***** EXERCISE MATERIAL

/-!
# `(IMM_{n,n})` is `VBP`-complete — the hardness half of Bürgisser 2024, Cor. 2.24 — PROOFS

Topic `Computability/AlgebraicComplexity`. Cell `val-lit`, row Bur2024-A (P. Bürgisser,
*Completeness classes in algebraic complexity theory*, arXiv:2406.06217, 2024; held text
`paper:arxiv-2406.06217`, p0009 L83–L95):

> Consider the iterated matrix multiplication family defined by `IMM_{n,d} := tr(A_1 ⋯ A_d)`,
> where the `A_i` are `n × n` matrices with independent indeterminate entries. We already noted
> in Remark 2.8 that `IMM ∈ VBP`. […] this does not affect the completeness result below, which
> is obtained by a modification of the proof of Proposition 2.23.
>
> **Corollary 2.24.** The iterated matrix multiplication family `(IMM_{n,n})` is `VBP`-complete
> over any field.

The tree's `immPoly n d k = tr(X^{(1)} ⋯ X^{(d)})` (`StandardFamilies.lean`) is exactly the
printed trace form, `VBP = VP_ws` is `IsVPwsFamily` (weakly-skew circuits of p-bounded size,
`BLMW11KroneckerApproximation.lean`; Bürgisser 2024 Def. 2.9), and completeness is with respect
to p-projections (`IsPProjection`, Def. 2.15–2.16). The membership half `IMM ∈ VBP` is
`isVPwsFamily_immPoly` (`IMMWeaklySkew.lean`, for `n ↦ IMM_{n^c,n}`); this file proves the
HARDNESS half and assembles the corollary, over every commutative ring:

* `HI16Skew.isProjection_immPoly_of_isSkew` — a fan-in-two skew circuit with `s` gates computes
  a PROJECTION of `immPoly (6s+4) (6s+4) k` (the analogue of Prop. 2.23 / Malod–Portier 2008
  Lemma 6 with `IMM` in place of `DET`);
* `isPProjection_immPoly_of_isVPwsFamily` — every `VP_ws` family (any variable types) is a
  p-projection of `n ↦ immPoly n n k`; `isPProjection_detPoly_of_isVPwsFamily` — the same for
  `n ↦ det_n` (Thm. 2.20 "`(DET_n)` is `VBP`-complete over any field", hypothesis-free and for
  arbitrary variable types; the tree's `HI16Skew.isPProjection_detPoly_of_skew_le_ws` is the
  `Fin (v n)`-indexed form conditional on "weakly skew ⇒ skew", since discharged by
  `ArithCircuit.skewComplexity_le_four_mul_wsComplexity`);
* `isVPwsFamily_immPoly_sq` (`n ↦ IMM_{n,n} ∈ VP_ws`), **`Bur24_cor_2_24`** (membership ∧
  hardness), and the mutual p-projections `isPProjection_detPoly_immPoly`,
  `isPProjection_immPoly_detPoly` of the two `VBP`-complete families;
* the characterisations **`isVPwsFamily_iff_isPProjection_detPoly`** and
  **`isVPwsFamily_iff_isPProjection_immPoly`**: a family is in `VBP = VP_ws` iff it is a
  p-projection of `(DET_n)`, iff it is a p-projection of `(IMM_{n,n})` (completeness together
  with the closure of `VP_ws` under p-projections, `IsVPwsFamily.of_isPProjection`).

## Proof (the "modification of the proof of Proposition 2.23")

Prop. 2.23 turns a (weakly) skew circuit into an acyclic edge-labelled digraph whose `s–t` path
sum is the computed polynomial and reads that path sum as a determinant. The tree already holds
the digraph: for a fan-in-two skew circuit `P`, `HI16Skew.todaE P` (Malod–Portier 2008, Lemma 5,
in `HI16SkewCircuitsProofs.lean`) is its adjacency matrix on `3s+2` vertices `TV s`, with entries
variables and constants, and `HI16Skew.eval_eq_W_vT : P.eval = pathValue (todaE P) s t`, where
`pathValue E s t = ∑_{ℓ < |V|} (−1)^ℓ (E^{ℓ+1}) s t` is Hüttenhain–Ikenmeyer's signed path sum
(`HI16BinaryDC.lean`). Instead of closing the paths up into cycle covers we LAYER them by time:
the block matrix `U = [[E, 1], [0, −1]]` on `V ⊕ V` satisfies
`U^m = [[E^m, S_m], [0, (−1)^m]]` with `S_m = ∑_{i<m} (−1)^{m+i+1} E^i`
(`fromBlocks_stepMatrix_pow`), so `(U^{|V|+1})_{(s,1),(t,2)} = (−1)^{|V|+1} · pathValue E s t`
(`stepMatrix_pow_apply_inl_inr`), and therefore
`pathValue E s t = tr(C · U^{|V|+1} · 1 ⋯ 1)` with the constant matrix
`C = (−1)^{|V|+1} e_{(t,2)} e_{(s,1)}ᵀ` — a trace of a product of `2|V|` matrices of size
`2|V|` whose entries are variables or constants, i.e. a projection of `IMM_{2|V|, 2|V|}`
(`isProjection_pathValue_immPoly`; the `IMM` variables are routed through a bijection
`V ⊕ V ≃ Fin (2|V|)` and `LayeredAutomaton.aeval_immPoly_eq_trace`). For families, a
size-optimal well-formed skew circuit (`HI16Skew.skewComplexity_attained`) has
`s ≤ L_skew ≤ 4 L_ws` gates (`ArithCircuit.skewComplexity_le_four_mul_wsComplexity`), so
`6s + 4` is p-bounded.

Deviations, disclosed: (i) the survey works over a field; everything here holds over every
commutative ring. (ii) The matrix format is `6s+4` in the number `s` of gates of a SKEW circuit
(print: a projection of `IMM` of format linear in the weakly-skew size; our constants go through
the tree's `L_skew ≤ 4 L_ws` and are not the printed ones). Theorems only: no definitions, no
named facts, no `sorry` (D-0026). Honest framing: textbook completeness bookkeeping inside
`VBP`; `VP ≠ VNP` is NOT proved and nothing here bears on it.

## References

* [Burgisser2024Completeness] P. Bürgisser, *Completeness classes in algebraic complexity
  theory*, arXiv:2406.06217 (2024), §2.5, Thm. 2.20, Rem. 2.22, Prop. 2.23, Cor. 2.24
  (held `paper:arxiv-2406.06217`, p0008 L78 – p0009 L95).
* [MalodPortier2008] G. Malod, N. Portier, *Characterizing Valiant's algebraic complexity
  classes*, J. Complexity 24 (2008) 16–38, Lemma 5 (circuit → digraph), Lemma 6 (universality).
* [HuttenhainIkenmeyer2016] J. Hüttenhain, C. Ikenmeyer, *Binary determinantal complexity*,
  Linear Algebra Appl. 504 (2016), §2 (signed path value).
-/

noncomputable section

open MvPolynomial Finset Matrix

namespace Literature.Computability.AlgebraicComplexity

universe u v w

/-! ## §1. The time-layering block matrix `U = [[E, 1], [0, −1]]` and its powers -/

section StepMatrix

variable {R : Type u} [CommRing R] {V : Type v} [Fintype V] [DecidableEq V]

/-- **Powers of the step matrix.** For a square matrix `E` (the adjacency matrix of an
edge-labelled digraph), the block matrix `U = [[E, 1], [0, −1]]` on `V ⊕ V` has
`U^m = [[E^m, S_m], [0, (−1)^m]]` with `S_m = ∑_{i<m} (−1)^{m+i+1} E^i` — the upper-right block
accumulates the alternating sum of the walk matrices `E^i` (the time-layering of the digraph used
for Cor. 2.24: "stay" loops `1`, one copy of `E` per step, signs carried by the `−1` block).
[cite: Burgisser2024Completeness, Cor. 2.24 (proof)] -/
theorem fromBlocks_stepMatrix_pow (E : Matrix V V R) (m : ℕ) :
    (Matrix.fromBlocks E 1 0 (-1) : Matrix (V ⊕ V) (V ⊕ V) R) ^ m =
      Matrix.fromBlocks (E ^ m) (∑ i ∈ range m, ((-1 : R) ^ (m + i + 1)) • E ^ i) 0 ((-1) ^ m) := by
  induction m with
  | zero =>
    rw [pow_zero, pow_zero, pow_zero, Finset.sum_range_zero]
    exact Matrix.fromBlocks_one.symm
  | succ m ih =>
    rw [pow_succ, ih, Matrix.fromBlocks_multiply]
    have h1 : ∀ i : ℕ, ((-1 : R) ^ (m + 1 + i + 1)) • E ^ i = -(((-1 : R) ^ (m + i + 1)) • E ^ i) := by
      intro i
      rw [show m + 1 + i + 1 = (m + i + 1) + 1 by ring, pow_succ, mul_neg_one, neg_smul]
    have h2 : ((-1 : R) ^ (m + 1 + m + 1)) = 1 := by
      rw [show m + 1 + m + 1 = 2 * (m + 1) by ring, pow_mul, neg_one_sq, one_pow]
    congr 1
    · rw [Matrix.mul_zero, add_zero, pow_succ]
    · rw [Matrix.mul_one, Matrix.mul_neg, Matrix.mul_one, Finset.sum_range_succ, h2, one_smul]
      simp_rw [h1]
      rw [Finset.sum_neg_distrib]
      abel
    · rw [Matrix.zero_mul, Matrix.mul_zero, add_zero]
    · rw [Matrix.zero_mul, zero_add, pow_succ]

/-- **The upper-right block at a pair of distinct vertices is the signed path value**:
`(U^{|V|+1})_{(s,1),(t,2)} = (−1)^{|V|+1} · pathValue E s t` for `s ≠ t`
(`pathValue E s t = ∑_{ℓ<|V|} (−1)^ℓ (E^{ℓ+1}) s t`, Hüttenhain–Ikenmeyer's signed path sum; the
`i = 0` term of `S_{|V|+1}` vanishes off the diagonal).
[cite: Burgisser2024Completeness, Cor. 2.24 (proof)] -/
theorem stepMatrix_pow_apply_inl_inr (E : Matrix V V R) {s t : V} (hst : s ≠ t) :
    ((Matrix.fromBlocks E 1 0 (-1) : Matrix (V ⊕ V) (V ⊕ V) R) ^ (Fintype.card V + 1))
        (Sum.inl s) (Sum.inr t) =
      (-1 : R) ^ (Fintype.card V + 1) * pathValue E s t := by
  rw [fromBlocks_stepMatrix_pow, Matrix.fromBlocks_apply₁₂, Matrix.sum_apply,
    Finset.sum_range_succ', pathValue, Finset.mul_sum]
  simp only [Matrix.smul_apply, smul_eq_mul, pow_zero, Matrix.one_apply_ne hst, mul_zero,
    add_zero]
  refine Finset.sum_congr rfl fun i _ => ?_
  rw [← mul_assoc, ← pow_add,
    show Fintype.card V + 1 + (i + 1) + 1 = (Fintype.card V + 1 + i) + 2 by ring, pow_add,
    neg_one_sq, mul_one]

/-- **The layered product**: with `a ≤ M`, the `M + 1` factors
"`C`, then `a` copies of `U`, then unit matrices" multiply to `C · U^a`.
[cite: Burgisser2024Completeness, Cor. 2.24 (proof)] -/
theorem prod_map_layerFactors {W : Type w} [Fintype W] [DecidableEq W] (C U : Matrix W W R)
    {M a : ℕ} (ha : a ≤ M) :
    ((List.finRange (M + 1)).map fun l : Fin (M + 1) =>
        if (l : ℕ) = 0 then C else if (l : ℕ) ≤ a then U else 1).prod = C * U ^ a := by
  -- the tail: `a` copies of `U` followed by units
  have tail : ∀ (M a : ℕ), ((List.finRange M).map fun l : Fin M =>
      if (l : ℕ) < a then U else (1 : Matrix W W R)).prod = U ^ (min a M) := by
    intro M
    induction M with
    | zero => intro a; simp
    | succ M ih =>
      intro a
      rw [List.finRange_succ, List.map_cons, List.prod_cons, List.map_map]
      cases a with
      | zero =>
        simp only [Fin.val_zero, lt_self_iff_false, if_false, one_mul, Nat.zero_min, pow_zero]
        have : ((fun l : Fin (M + 1) => if (l : ℕ) < 0 then U else (1 : Matrix W W R)) ∘ Fin.succ) =
            fun l : Fin M => if (l : ℕ) < 0 then U else 1 := by
          funext l; simp
        rw [this, ih 0, Nat.zero_min, pow_zero]
      | succ a =>
        simp only [Fin.val_zero, Nat.zero_lt_succ, if_true]
        have : ((fun l : Fin (M + 1) => if (l : ℕ) < a + 1 then U else (1 : Matrix W W R)) ∘ Fin.succ) =
            fun l : Fin M => if (l : ℕ) < a then U else 1 := by
          funext l; simp [Fin.val_succ]
        have hmin : min (a + 1) (M + 1) = min a M + 1 := by omega
        rw [this, ih a, hmin, pow_succ']
  rw [List.finRange_succ, List.map_cons, List.prod_cons, List.map_map]
  simp only [Fin.val_zero, if_true]
  have : ((fun l : Fin (M + 1) => if (l : ℕ) = 0 then C else if (l : ℕ) ≤ a then U else (1 : Matrix W W R)) ∘
      Fin.succ) = fun l : Fin M => if (l : ℕ) < a then U else 1 := by
    funext l
    simp only [Function.comp_apply, Fin.val_succ, Nat.succ_ne_zero, if_false]
    rfl
  rw [this, tail M a, min_eq_left ha]

end StepMatrix

/-! ## §2. Path values of digraphs with variable/constant labels are projections of `IMM` -/

section PathValue

variable {k : Type u} [CommRing k] {τ : Type w} {V : Type v} [Fintype V] [DecidableEq V]

/-- The trace is invariant under re-indexing rows and columns by one bijection. [folklore] -/
private theorem trace_reindex_self {W W' : Type*} [Fintype W] [Fintype W'] {S : Type*}
    [AddCommMonoid S] (e : W ≃ W') (A : Matrix W W S) :
    Matrix.trace (Matrix.reindex e e A) = Matrix.trace A := by
  simp only [Matrix.trace, Matrix.reindex_apply, Matrix.diag_apply, Matrix.submatrix_apply]
  exact e.symm.sum_comp (fun i => A i i)

/-- **A signed path value is a projection of `IMM`.** Let `E` be a square matrix over
`k[X_τ]` on a finite vertex type `V` all of whose entries are variables or constants (an
edge-labelled digraph), `s ≠ t`, and `M + 1 = 2|V|` with `|V| + 1 ≤ M`. Then
`pathValue E s t` is a projection of `immPoly (M+1) (M+1) k = tr(X^{(1)} ⋯ X^{(M+1)})`: route
the `IMM` variables through a bijection `Fin (M+1) ≃ V ⊕ V` onto the factors
`C = (−1)^{|V|+1} e_{(t,2)} e_{(s,1)}ᵀ`, `|V| + 1` copies of `U = [[E, 1], [0, −1]]`, and unit
matrices; the trace of the product is `(−1)^{|V|+1} (U^{|V|+1})_{(s,1),(t,2)} = pathValue E s t`
(`stepMatrix_pow_apply_inl_inr`). This is the `IMM` reading of an algebraic branching program
(Bürgisser 2024, Cor. 2.24: "obtained by a modification of the proof of Proposition 2.23").
[cite: Burgisser2024Completeness, Cor. 2.24 (proof)] -/
theorem isProjection_pathValue_immPoly (E : Matrix V V (MvPolynomial τ k))
    (hE : ∀ u v, (∃ x, E u v = X x) ∨ ∃ c, E u v = C c) {s t : V} (hst : s ≠ t) {M : ℕ}
    (hM : Fintype.card V + 1 ≤ M) (hcard : Fintype.card (V ⊕ V) = M + 1) :
    IsProjection (pathValue E s t) (immPoly (M + 1) (M + 1) k) := by
  classical
  -- the data
  set n : ℕ := Fintype.card V with hn
  let e : (V ⊕ V) ≃ Fin (M + 1) := Fintype.equivFinOfCardEq hcard
  let U : Matrix (V ⊕ V) (V ⊕ V) (MvPolynomial τ k) := Matrix.fromBlocks E 1 0 (-1)
  let C₀ : Matrix (V ⊕ V) (V ⊕ V) (MvPolynomial τ k) :=
    Matrix.single (Sum.inr t) (Sum.inl s) (C ((-1 : k) ^ (n + 1)))
  let A : Fin (M + 1) → Matrix (V ⊕ V) (V ⊕ V) (MvPolynomial τ k) := fun l =>
    if (l : ℕ) = 0 then C₀ else if (l : ℕ) ≤ n + 1 then U else 1
  refine ⟨fun v => A v.1 (e.symm v.2.1) (e.symm v.2.2), ?_, ?_⟩
  · -- every substituted entry is a variable or a constant
    have h0 : (∃ x, (0 : MvPolynomial τ k) = X x) ∨ ∃ c, (0 : MvPolynomial τ k) = C c :=
      Or.inr ⟨0, (map_zero C).symm⟩
    have hone : ∀ u v : V, (∃ x, (1 : Matrix V V (MvPolynomial τ k)) u v = X x) ∨
        ∃ c, (1 : Matrix V V (MvPolynomial τ k)) u v = C c := by
      intro u v
      by_cases huv : u = v
      · subst huv; exact Or.inr ⟨1, by rw [Matrix.one_apply_eq, map_one]⟩
      · rw [Matrix.one_apply_ne huv]; exact h0
    have hone' : ∀ u v : V ⊕ V, (∃ x, (1 : Matrix (V ⊕ V) (V ⊕ V) (MvPolynomial τ k)) u v = X x) ∨
        ∃ c, (1 : Matrix (V ⊕ V) (V ⊕ V) (MvPolynomial τ k)) u v = C c := by
      intro u v
      by_cases huv : u = v
      · subst huv; exact Or.inr ⟨1, by rw [Matrix.one_apply_eq, map_one]⟩
      · rw [Matrix.one_apply_ne huv]; exact h0
    have hU : ∀ u v : V ⊕ V, (∃ x, U u v = X x) ∨ ∃ c, U u v = C c := by
      rintro (u | u) (v | v)
      · simp only [U, Matrix.fromBlocks_apply₁₁]; exact hE u v
      · simp only [U, Matrix.fromBlocks_apply₁₂]; exact hone u v
      · simp only [U, Matrix.fromBlocks_apply₂₁, Matrix.zero_apply]; exact h0
      · simp only [U, Matrix.fromBlocks_apply₂₂, Matrix.neg_apply]
        rcases hone u v with ⟨x, hx⟩ | ⟨c, hc⟩
        · -- impossible shape, but harmless: `1 u v` is never a variable; argue by cases instead
          by_cases huv : u = v
          · subst huv; exact Or.inr ⟨-1, by rw [Matrix.one_apply_eq, map_neg, map_one]⟩
          · rw [Matrix.one_apply_ne huv, neg_zero]; exact h0
        · exact Or.inr ⟨-c, by rw [hc, map_neg]⟩
    have hC₀ : ∀ u v : V ⊕ V, (∃ x, C₀ u v = X x) ∨ ∃ c, C₀ u v = C c := by
      intro u v
      simp only [C₀, Matrix.single_apply]
      split_ifs
      · exact Or.inr ⟨_, rfl⟩
      · exact h0
    rintro ⟨l, i, j⟩
    dsimp only [A]
    split_ifs
    · exact hC₀ _ _
    · exact hU _ _
    · exact hone' _ _
  · -- the value: `tr (C₀ · U^{n+1}) = pathValue E s t`
    rw [LayeredAutomaton.aeval_immPoly_eq_trace]
    have hA : (fun l : Fin (M + 1) => (Matrix.of fun i j => A l (e.symm i) (e.symm j))) =
        ⇑(Matrix.reindexRingEquiv (MvPolynomial τ k) e) ∘ A := by
      funext l
      ext i j
      simp [Matrix.reindex_apply, Matrix.submatrix_apply]
    rw [hA, ← List.map_map, ← map_list_prod, Matrix.coe_reindexRingEquiv, trace_reindex_self,
      prod_map_layerFactors C₀ U (le_trans (Nat.le_refl _) hM), Matrix.trace_single_mul,
      stepMatrix_pow_apply_inl_inr E hst, smul_eq_mul, ← mul_assoc, ← hn, map_pow, map_neg,
      map_one, ← pow_add, ← two_mul, pow_mul, neg_one_sq, one_pow, one_mul]
import Summits.QuantumAdvantage.AdviceFreeQNC0.AffBells36PairAlignedHard
import Summits.QuantumAdvantage.AdviceFreeQNC0.BondTwistLocal
import HarnessLib

/-!
# Exp38p2 — the CONSTANT-DEFECT INVERSE THEOREM `ThetaAligned` (= p1's `NearPerfectAligned` at constant defect) and the glue
# `ThetaAligned → RingAffineBellsLt3` through the TREE THEOREM `AffBells36.PairSkel.pairAlignedHard`

Cell qa-qnc0, planner qa-qnc0-p2 g38 (memo `HOME/qa-qnc0-p2/ROUND-38P2.md` §3.7.1, N8).  Tree port (qn-prover-3 g25) of the custody file
`qa-qnc0-p2/exp38p2/ThetaAligned38.lean` (sha b47acbf4d66327e6), verbatim; D-0168 E1: no ledger item, evidence on `stmt-QuantumAdvantage-22907`.
`ThetaAligned` is a CONJECTURE (typed, unproved): every affine MOD₃ bell strategy winning more than `θ₀·2^{N−1}` odd inputs is pair-aligned with one
coefficient sequence `γ` (non-zero on an adjacent pairing of linear size) at all but `(log₂ N)^C` pairs per row.  With the landed analytic box
`pairAlignedHard` it gives the affine constant-fraction rung `BondTwist3.RingAffineBellsLt3` (`ringAffineBellsLt3_of_thetaAligned`, PROVED here, sorry-free).
WHAT THIS IS NOT: `ThetaAligned` is open; nothing on `RingHardOdd 3`.
-/

noncomputable section

open Classical

namespace Summit.QuantumAdvantage.AdviceFreeQNC0.Exp38p2

open Finset Literature.Computability.QuantumComplexity Literature.Computability.QuantumComplexity.RingHLF
open AffBells23 AffBells36

/-- **`ThetaAligned` (CONJECTURE — the constant-defect inverse theorem for affine bells).** -/
def ThetaAligned : Prop :=
  ∃ θ₀ : ℝ, θ₀ < 1 ∧ ∃ c₀ C n₀ : ℕ, ∀ N ≥ n₀, ∀ (β : Fin N → Fin N → ZMod 3) (c : Fin N → ZMod 3),
    θ₀ * (2 : ℝ) ^ (N - 1) < (affWinCard β c : ℝ) →
      ∃ (γ : Fin N → ZMod 3) (P : Finset (Fin N)), IsPairing P ∧ N ≤ c₀ * P.card ∧ (∀ j ∈ P, γ j ≠ 0) ∧
        (∀ j ∈ P, ∀ hj : j.val + 1 < N, γ ⟨j.val + 1, hj⟩ ≠ 0) ∧ ∀ k, (misaligned β γ P k).card ≤ (Nat.log 2 N) ^ C

/-- **`PairAlignedHard → ThetaAligned → RingAffineBellsLt3`** (two-line glue: a strategy beating `max θ₀ θ₁` is aligned, hence loses). -/
theorem ringAffineBellsLt3_of_thetaAligned' (hH : PairAlignedHard) (hA : ThetaAligned) : BondTwist3.RingAffineBellsLt3 := by
  obtain ⟨θ₀, hθ₀, c₀, C, n₀, hal⟩ := hA
  obtain ⟨θ₁, hθ₁, hhard⟩ := hH c₀
  obtain ⟨n₁, hn₁⟩ := hhard C
  refine ⟨max θ₀ θ₁, max_lt hθ₀ hθ₁, max n₀ n₁, fun N hN β c => ?_⟩
  have hNn₀ : n₀ ≤ N := le_trans (le_max_left _ _) hN
  have hNn₁ : n₁ ≤ N := le_trans (le_max_right _ _) hN
  -- the filter in `RingAffineBellsLt3` is `affWinCard β c`
  have hcard : (univ.filter fun x : Fin N → Bool =>
      OddZeros x ∧ RingHLF.Rel x (fun k => decide ((∑ i : Fin N, if x i then β k i else 0) = c k))).card = affWinCard β c := by
    unfold affWinCard affBell; rfl
  rw [hcard]
  by_contra hW
  rw [not_le] at hW
  have h2pos : (0 : ℝ) < (2 : ℝ) ^ (N - 1) := pow_pos (by norm_num) _
  have hW₀ : θ₀ * (2 : ℝ) ^ (N - 1) < (affWinCard β c : ℝ) :=
    lt_of_le_of_lt (mul_le_mul_of_nonneg_right (le_max_left _ _) h2pos.le) hW
  obtain ⟨γ, P, hP, hPc, hγ0, hγ1, hmis⟩ := hal N hNn₀ β c hW₀
  have hbound := hn₁ N hNn₁ β c γ P hP hPc hγ0 hγ1 hmis
  have : θ₁ * (2 : ℝ) ^ (N - 1) ≤ max θ₀ θ₁ * (2 : ℝ) ^ (N - 1) :=
    mul_le_mul_of_nonneg_right (le_max_right _ _) h2pos.le
  linarith

/-- Unconditional in the analytic box: **`ThetaAligned → RingAffineBellsLt3`** (uses the tree theorem `PairSkel.pairAlignedHard`). -/
theorem ringAffineBellsLt3_of_thetaAligned (hA : ThetaAligned) : BondTwist3.RingAffineBellsLt3 :=
  ringAffineBellsLt3_of_thetaAligned' PairSkel.pairAlignedHard hA

end Summit.QuantumAdvantage.AdviceFreeQNC0.Exp38p2

end
import Summits.ABC.ABC.Theorems.TwistAmplificationMazurKaneLawRecordLPDEAdapter

/-!
# Crux `TwistAmplification.MazurKaneLaw` (stmt-ABC-2757), line `critical-kloosterman-powerful-moduli`: the POINTWISE adapter from the
# bundle `LpHypsDE4` to the generic LP statement `LpCertDE K 4 s₀ Vc`

`lpCertDE_of_lpHypsDE4` (`…RecordLPDEAdapter.lean`) is tied to the plateau certificate (`K = 3`, `Vc = (2+s₀)/4`, `16/9 ≤ s₀ ≤ 2`). This file
states the same conversion at an arbitrary point `(K, s₀, Vc)`, so that every further `J = 4` certificate in bundle form (e.g. `lp_DE2` on
`[5/3, 16/9]`) feeds the DE dictionary without a new adapter. The proof is verbatim the same (27 structural hypotheses up to the cast
`((4 : ℕ) : ℝ) = 4`; 21 × 8 `linarith` conversions of the DE rows), reusing the `Finset`-sum lemmas `de_sumQ*` and `de_fin4_casts`.
-/

-- `Summit.<Summit>.<Problem>`: the duplicate `ABC.ABC` is deliberate (single-conjunct summit).
set_option linter.dupNamespace false

open Finset

namespace Summit.ABC.ABC.Theorems.MazurKaneLaw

**********

AIM OF THE EXERCISE »
Above are the records; print exactly the lines from the line with "open MvPolynomial Finset Matrix" to the line with "theorem stepMatrix_pow_apply_inl_inr (E", including both, and nothing else.

OUTPUT »
open MvPolynomial Finset Matrix

namespace Literature.Computability.AlgebraicComplexity

universe u v w

/-! ## §1. The time-layering block matrix `U = [[E, 1], [0, −1]]` and its powers -/

section StepMatrix

variable {R : Type u} [CommRing R] {V : Type v} [Fintype V] [DecidableEq V]

/-- **Powers of the step matrix.** For a square matrix `E` (the adjacency matrix of an
edge-labelled digraph), the block matrix `U = [[E, 1], [0, −1]]` on `V ⊕ V` has
`U^m = [[E^m, S_m], [0, (−1)^m]]` with `S_m = ∑_{i<m} (−1)^{m+i+1} E^i` — the upper-right block
accumulates the alternating sum of the walk matrices `E^i` (the time-layering of the digraph used
for Cor. 2.24: "stay" loops `1`, one copy of `E` per step, signs carried by the `−1` block).
[cite: Burgisser2024Completeness, Cor. 2.24 (proof)] -/
theorem fromBlocks_stepMatrix_pow (E : Matrix V V R) (m : ℕ) :
    (Matrix.fromBlocks E 1 0 (-1) : Matrix (V ⊕ V) (V ⊕ V) R) ^ m =
      Matrix.fromBlocks (E ^ m) (∑ i ∈ range m, ((-1 : R) ^ (m + i + 1)) • E ^ i) 0 ((-1) ^ m) := by
  induction m with
  | zero =>
    rw [pow_zero, pow_zero, pow_zero, Finset.sum_range_zero]
    exact Matrix.fromBlocks_one.symm
  | succ m ih =>
    rw [pow_succ, ih, Matrix.fromBlocks_multiply]
    have h1 : ∀ i : ℕ, ((-1 : R) ^ (m + 1 + i + 1)) • E ^ i = -(((-1 : R) ^ (m + i + 1)) • E ^ i) := by
      intro i
      rw [show m + 1 + i + 1 = (m + i + 1) + 1 by ring, pow_succ, mul_neg_one, neg_smul]
    have h2 : ((-1 : R) ^ (m + 1 + m + 1)) = 1 := by
      rw [show m + 1 + m + 1 = 2 * (m + 1) by ring, pow_mul, neg_one_sq, one_pow]
    congr 1
    · rw [Matrix.mul_zero, add_zero, pow_succ]
    · rw [Matrix.mul_one, Matrix.mul_neg, Matrix.mul_one, Finset.sum_range_succ, h2, one_smul]
      simp_rw [h1]
      rw [Finset.sum_neg_distrib]
      abel
    · rw [Matrix.zero_mul, Matrix.mul_zero, add_zero]
    · rw [Matrix.zero_mul, zero_add, pow_succ]

/-- **The upper-right block at a pair of distinct vertices is the signed path value**:
`(U^{|V|+1})_{(s,1),(t,2)} = (−1)^{|V|+1} · pathValue E s t` for `s ≠ t`
(`pathValue E s t = ∑_{ℓ<|V|} (−1)^ℓ (E^{ℓ+1}) s t`, Hüttenhain–Ikenmeyer's signed path sum; the
`i = 0` term of `S_{|V|+1}` vanishes off the diagonal).
[cite: Burgisser2024Completeness, Cor. 2.24 (proof)] -/
theorem stepMatrix_pow_apply_inl_inr (E : Matrix V V R) {s t : V} (hst : s ≠ t) :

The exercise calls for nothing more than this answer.